The output contains all the vertices and extreme rays of the (unbounded) polyhedron $P$ in $R^3$. Namely each row starting with ``1'' represents a vertex. So the second row

  1 -3/2 2 0

represents the vertex $(-3/2, 2, 0)$. Each row starting with ``0'' represents an extreme ray, e.g. the first row

  0 -1 0 0

represents the ray $(-1, 0, 0)$.

By ignoring the last components, we obtain the set of six Voronoi vertices $(-3/2, 2)$, $(5/6, 5/6)$, $(2, -3/2)$, $(27/10, 27/10)$, $(15/4, 2)$ and $(2, 15/4)$ and four Voronoi rays $(-1, 0)$, $(0, -1)$, $(1, 0)$ and $(0, 1)$.

With the option ``incidence, cdd+ outputs vtest_vo.ecd file:

begin
  10  6  7
 3 :  1 5 7
 3 :  1 3 5
 3 :  1 2 3
 3 :  1 2 4
 3 :  1 4 7
 3 :  2 3 6
 3 :  2 4 6
 3 :  4 6 7
 3 :  5 6 7
 3 :  3 5 6
end

Each row corresponds to the same row in vtest_vo.ine file. For example, the second data

  3 :  1 3 5

says the second data in vtest_vo.ine file:

  1 -3/2 2 0

is a voronoi vertex whose nearest neighbor set is $\{p^1, p^3, p^5\}$. Also, this set corresponds to a Delaunay cell. Similarly, the first row

  3 :  1 5 7

indicates the ray (the first output in vtest_vo.ine file)

  0 -1 0 0

is determined by 1, 5 and 7th halfspaces. The 7th halfspace is an artificial one corresponding to the infinity. So this ray is determined by the input points 1 and 5 and going to infinity.

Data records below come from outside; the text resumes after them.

/-
Copyright: the b2b-balaban T⁴-continuum CRUX team, row NE7b leaf lineage `t4-ne7b-formalise-leaf-05` (gen 160). Project licence.
-/
import Summits.QuantumFields.BalabanUV.T4Continuum.Spine.NE7b.BlockAverageEffectiveCeiling
import Summits.QuantumFields.BalabanUV.T4Continuum.Spine.NE7b.BlockAverageInterpolant
import Literature.MathematicalPhysics.QuantumFieldTheory.Balaban1983to89.B5Ineq167UpperZd

/-!
# PRINT's (1.67), RIGHT HALF, FOR THE SCALAR HARD FLOW ON THE TORUS: the effective form of the `η^d`-weighted fine Dirichlet form under
# print's block average `Q′_n` — `Q.bilinearComp H H`, `H` the critical section of `…BlockAverageCriticalSection` — obeys
# `(Q.bilinearComp H H) g g ≤ γ₁(d)·⟨∂₁g, ∂₁g⟩` with `γ₁(d) = 2 + 8d²·36^d = Literature.….B5Ineq167UpperZd.gamma1 d` BY NAME, for EVERY
# side `n ≥ 1` (every composite level `L^k`), every torus and every `g`; with `…BlockAverageDirichletDomination`'s lower half (`γ₀ = 1`)
# this is (1.67) «`γ₀⟨∂₁B,∂₁B⟩ ≤ ⟨B, Δ_kB⟩ ≤ γ₁⟨∂₁B,∂₁B⟩`» in full for the scalar torus flow — the competitor is `…BlockAverageInterpolant`'s
# box-smoothed interpolant plus `…BlockAverageEffectiveCeiling`'s bump section on the defect of its block means
# (row NE7b, node U5c; [folklore] over the tree's kernel theorems BY NAME — the last free-flow letter PRICING-NE7b v133 F791 lists NOT HERE)

Cell `pub-balaban`, sub-cell `t4`, spine estimate NE7b (`T4WeightBudget.RelWeightBound`; the cell's OWN estimate — NOT PRINTED in
[Bałaban 1983–89], NOT PROVED).  Crux-route work under `Spine/NE7b/` by a row leaf (`t4-ne7b-formalise-leaf-05` gen 160) under FREEZE (0)'s
crux-prover clause; the sixth file of this lineage's hard-flow packet.  NOTHING of Bałaban's is asserted beyond the tree's typed (1.20) block
average `B5Block118.QsOp` and (1.21)∕(1.4) Dirichlet matrices: the inputs are BAIP (`dirichlet_boxAvg_blockConst_le`,
`nsq_QsOp_boxAvg_blockConst_sub_le`), BAEC (`exists_bumpSection`, `exists_interacting_criticalSection`), NE2's `…ScalarAveragedPropagator.nsq_GradOp_mulVec`, HSMO
(`transported_le_of_dominated`), BACS (`exists_criticalSection`,
`critical_le_transported`, `fineForm_symm ∕ _nonneg`), BADD (`dot_transpose_mul_self`, `sum_sq_reM_mulVec`, `coarse_form_eq`,
`transported_dominates_of_section`), (37) `…MatrixFormJunction.exists_map`, and the CONSTANT `B5Ineq167UpperZd.gamma1` (the tree's `ℤ^d`
theorem's `γ₁(d)`, imported for the by-name concordance only).  No `T4Continuum/Support` leaf typed; no `def`; zero `sorry`.

WHY.  A ceiling against `‖g‖²` (BAEC) cannot be print's: (1.67) compares `Δ_k` with the unit Laplacian, constants going to constants.  As on
`ℤ^d`, test the least-energy property of the critical section (BACS `critical_le_transported`) against a section of `Q′_n` whose
`η`-energy is controlled by `⟨∂₁g, ∂₁g⟩`: `T g := A₁g + T_b(g − Q′_nA₁g)` with `A₁` BAIP's interpolant (energy `≤ R g g`, block-mean defect
`‖g − Q′A₁g‖² ≤ d·R g g`) and `T_b` BAEC's bump section (`Q′T_b = 1`, energy `≤ 4d·36^d·‖·‖²`); then `Q′(Tg) = Q′A₁g + (g − Q′A₁g) = g` and, `Q`
being a nonnegative symmetric form, `Q (Tg)(Tg) ≤ 2Q(A₁g)(A₁g) + 2Q(T_b δ)(T_b δ) ≤ 2R g g + 2·4d·36^d·d·R g g = (2 + 8d²·36^d)·R g g` —
EXACTLY the tree's `γ₁(d)` on `ℤ^d` (same competitor, same bump constant `6` per direction).

WHAT IS PROVED ([folklore]; `n ≥ 1`, any torus `M`, any `d`; `E = EuclideanSpace ℝ (Tor (fine n M))`, `F = EuclideanSpace ℝ (Tor M)`; `hQ`, `hR`,
`hD` = BADD ∕ BAKF ∕ BACS ∕ BAEC's coordinate characterisations VERBATIM; the interpolant's matrix `A₁m = of (x y ↦ n^{−d}·#{j : blockOf(x + ιj) = y})`
written out — no `def`):
* §1 `interpolantMatrix_mulVec`, `cplx_interpolantMatrix_mulVec` (`cplx (A₁m g) = boxAvg ψ_{cplx g}`), `sum_norm_sub_sq_eq_coarse_dot`,
  **`interpolant_dot_le`** (`(A₁m g) ⬝ (A (A₁m g)) ≤ g ⬝ (S g)` — constant ONE), **`interpolant_defect_dot_le`** (`δ ⬝ δ ≤ d·(g ⬝ S g)`,
  `δ = g − reM Q′_n (A₁m g)`).
* §2 **`exists_interpolantSection`** (`∃ T_A : F →L E`, `Q (T_A g)(T_A g) ≤ R g g`, `‖g − D (T_A g)‖² ≤ d·R g g`), `quad_add_le`,
  **`exists_competitorSection`** (`∃ T`, `D (T g) = g`, `Q (T g)(T g) ≤ gamma1 d · R g g`).
* §3 **`critical_le_gamma1`** (ANY critical section `H` of `D` for `Q`: `(Q.bilinearComp H H) g g ≤ gamma1 d · R g g`),
  **`exists_criticalSection_ineq167`** (`∃ H` critical with `R g g ≤ (Q.bilinearComp H H) g g ≤ gamma1 d · R g g` for all `g` — (1.67) in full,
  `γ₀ = 1`, `γ₁ = γ₁(d)`, level-free, volume-free).
* §4 **`interacting_ineq167_of_sandwich`** (ANY symmetric form `V` with `γ₀·Q ≤ V ≤ γ₁·Q` on `E`, `0 ≤ γ₀`, `0 ≤ γ₁`, along a `V`-critical
  section `T` of `D`: `γ₀·R g g ≤ (V.bilinearComp T T) g g ≤ γ₁·gamma1 d·R g g` — the interacting hard step inherits (1.67) with letters
  `(γ₀, γ₁·γ₁(d))`, via BADD's lower half and HSMO `transported_le_of_dominated` against §2's competitor), **`exists_interacting_ineq167`**
  (`0 < γ₀` ⟹ such a `T` EXISTS, BAEC `exists_interacting_criticalSection`, and carries both letters).
* §5 toy: `gamma1 4 = 214 990 850`.

NOT HERE (honest): a good `γ₁` (by value as useless as on `ℤ^d`; the tree's sharp `ℤ^d` constant `(π²∕4)^{d+1}` of `B5Ineq167SharpUpperZd` is a
FOURIER statement with no torus twin here); the identification of `Q.bilinearComp H H` with a periodisation of print's `Δ_k` (the OWNER's (55));
the VECTOR torus operator (in the tree: `B5Eq166GaussDeltaK.ineq167_DeltaK_sharp`); `ℓ²(ℤ^d)`; covariant `U ≠ 1`; anything of Bałaban's
small-field action ((A3) ∕ (A1c), NC-NE7b-α UNRULED).  BY-NAME EFFECT ON THE WALL: NONE (the free scalar flow's reference letters on print's
torus are now complete in both currencies; the wall is (R2)).  NE7b NOT PRINTED ∕ NOT PROVED; spine PROVED 0∕9; rung (B)+1 on a FINITE torus —
NOT infinite volume, NOT the mass gap, NOT Clay.  HONEST DEPENDENCY: continuum YM on T⁴ ⇐ BetaPertH ∧ nine spine estimates (0∕9 proved);
BetaPertH ⇐ (D1) ∧ (D4) ∧ CAP+tail; G-an2-4 gates asym, D1 and NE2∕3∕4.
-/

set_option autoImplicit false

namespace Summit.QuantumFields.BalabanUV.T4Continuum.NE7b.BlockAverageUpperBound

open Matrix WithLp Finset
open Literature.MathematicalPhysics.QuantumFieldTheory.Balaban1983to89
open B5Prop11Plancherel (Tor fine unitVec)
open B5Prop11Lower (nsq nsq_nonneg)
open B5Action121 (GradOp)
open B5Block118 (QsOp iota)
open B5Blocks16 (blockOf)
open B5RealFields (IsReal reM cplx isReal_QsOp isReal_GradOp nsq_cplx)
open B5Ineq167UpperZd (gamma1)
open Summit.QuantumFields.BalabanUV.T4Continuum.ScalarBlockPoincare (boxAvg nsq_sub_comm)
open Summit.QuantumFields.BalabanUV.T4Continuum.NE7b.MatrixFormJunction (exists_map)
open Summit.QuantumFields.BalabanUV.T4Continuum.NE7b.BlockAverageDirichletDomination
  (dot_transpose_mul_self sum_sq_reM_mulVec coarse_form_eq transported_dominates_of_section)
open Summit.QuantumFields.BalabanUV.T4Continuum.NE7b.BlockAverageCriticalSection
  (exists_criticalSection critical_le_transported fineForm_symm fineForm_nonneg)
open Summit.QuantumFields.BalabanUV.T4Continuum.NE7b.HardStepMonotone (transported_le_of_dominated)
open Summit.QuantumFields.BalabanUV.T4Continuum.ScalarAveragedPropagator (nsq_GradOp_mulVec)
open Summit.QuantumFields.BalabanUV.T4Continuum.NE7b.BlockAverageEffectiveCeiling
  (exists_bumpSection exists_interacting_criticalSection)
open Summit.QuantumFields.BalabanUV.T4Continuum.NE7b.BlockAverageInterpolant
  (dirichlet_boxAvg_blockConst_le nsq_QsOp_boxAvg_blockConst_sub_le)

variable {d : ℕ} (n : ℕ) [NeZero n] (M : Fin d → ℕ) [hM : ∀ μ, NeZero (M μ)]

/-! ## §1. The interpolant section's matrix and its two letters in real `dotProduct` currency -/

/-- `(A₁m g)(x) = n^{−d}·Σ_j g(blockOf (x + ιj))` for the interpolant matrix `A₁m = of (x y ↦ n^{−d}·#{j : blockOf(x + ιj) = y})`. [folklore] -/
theorem interpolantMatrix_mulVec (g : Tor M → ℝ) (x : Tor (fine n M)) :
    ((Matrix.of fun (x : Tor (fine n M)) (y : Tor M) =>
        ((n : ℝ) ^ d)⁻¹ * ∑ j : Fin d → Fin n, if blockOf n M (x + iota n M j) = y then (1 : ℝ) else 0) *ᵥ g) x
      = ((n : ℝ) ^ d)⁻¹ * ∑ j : Fin d → Fin n, g (blockOf n M (x + iota n M j)) := by
  simp only [Matrix.mulVec, dotProduct, Matrix.of_apply, mul_assoc, Finset.sum_mul, ite_mul, one_mul, zero_mul]
  rw [← Finset.mul_sum, Finset.sum_comm]
  congr 1
  refine Finset.sum_congr rfl fun j _ => ?_
  rw [Finset.sum_ite_eq, if_pos (Finset.mem_univ _)]

/-- In complex clothes the interpolant matrix is the box-smoothed block-constant interpolant: `cplx (A₁m g) = boxAvg ψ_{cplx g}`. [folklore] -/
theorem cplx_interpolantMatrix_mulVec (g : Tor M → ℝ) :
    cplx ((Matrix.of fun (x : Tor (fine n M)) (y : Tor M) =>
        ((n : ℝ) ^ d)⁻¹ * ∑ j : Fin d → Fin n, if blockOf n M (x + iota n M j) = y then (1 : ℝ) else 0) *ᵥ g)
      = boxAvg n M (fun x => cplx g (blockOf n M x)) := by
  funext x
  rw [B5RealFields.cplx_apply, interpolantMatrix_mulVec, boxAvg]
  simp only [Pi.smul_apply, Finset.sum_apply, ScalarBlockPoincare.transS, smul_eq_mul, B5RealFields.cplx_apply]
  push_cast
  rfl

omit [NeZero n] in
/-- `Σ_ν Σ_y ‖(g(y+e_ν) : ℂ) − g(y)‖² = g ⬝ (S g)` for the unit-lattice Dirichlet matrix `S` (BADD `coarse_form_eq`). [folklore] -/
theorem sum_norm_sub_sq_eq_coarse_dot (g : Tor M → ℝ) :
    ∑ ν : Fin d, ∑ y : Tor M, ‖cplx g (y + unitVec M ν) - cplx g y‖ ^ 2
      = g ⬝ᵥ (((reM (GradOp M 1))ᵀ * reM (GradOp M 1)) *ᵥ g) := by
  rw [coarse_form_eq M g, Finset.sum_comm]
  refine Finset.sum_congr rfl fun y _ => Finset.sum_congr rfl fun ν _ => ?_
  rw [B5RealFields.cplx_apply, B5RealFields.cplx_apply, ← Complex.ofReal_sub, Complex.norm_real, Real.norm_eq_abs, sq_abs]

Thus, the index sets (triples, in this case) not containing the infinity $7$ determine all Delaunay cells, and those containing $7$ correspond to the Voronoi rays.

Finally, look at the vtest_vo.iad file:

begin
  7
 1 5 : 2 3 4 5 7
 2 4 : 1 3 4 6
 3 4 : 1 2 5 6
 4 4 : 1 2 6 7
 5 4 : 1 3 6 7
 6 5 : 2 3 4 5 7
 7 4 : 1 4 5 6
end

This file contains the graph structure of the Delaunay complex and equivalently the adjacency of Voronoi cells in the Voronoi diagram.

The first line in this file:

 1 5 : 2 3 4 5 7

says the point $p^1$ is adjacent to $5$ neighbors $p^2$, $p^3$, $p^4$, $p^5$ and $p^7$. Here, the point $p^7$ is the artificial infinity point which is considered adjacent to any input point whose Voronoi cell is unbounded.

As we remarked before, this graph information can be computed much more efficiently by linear programming. See 3.5.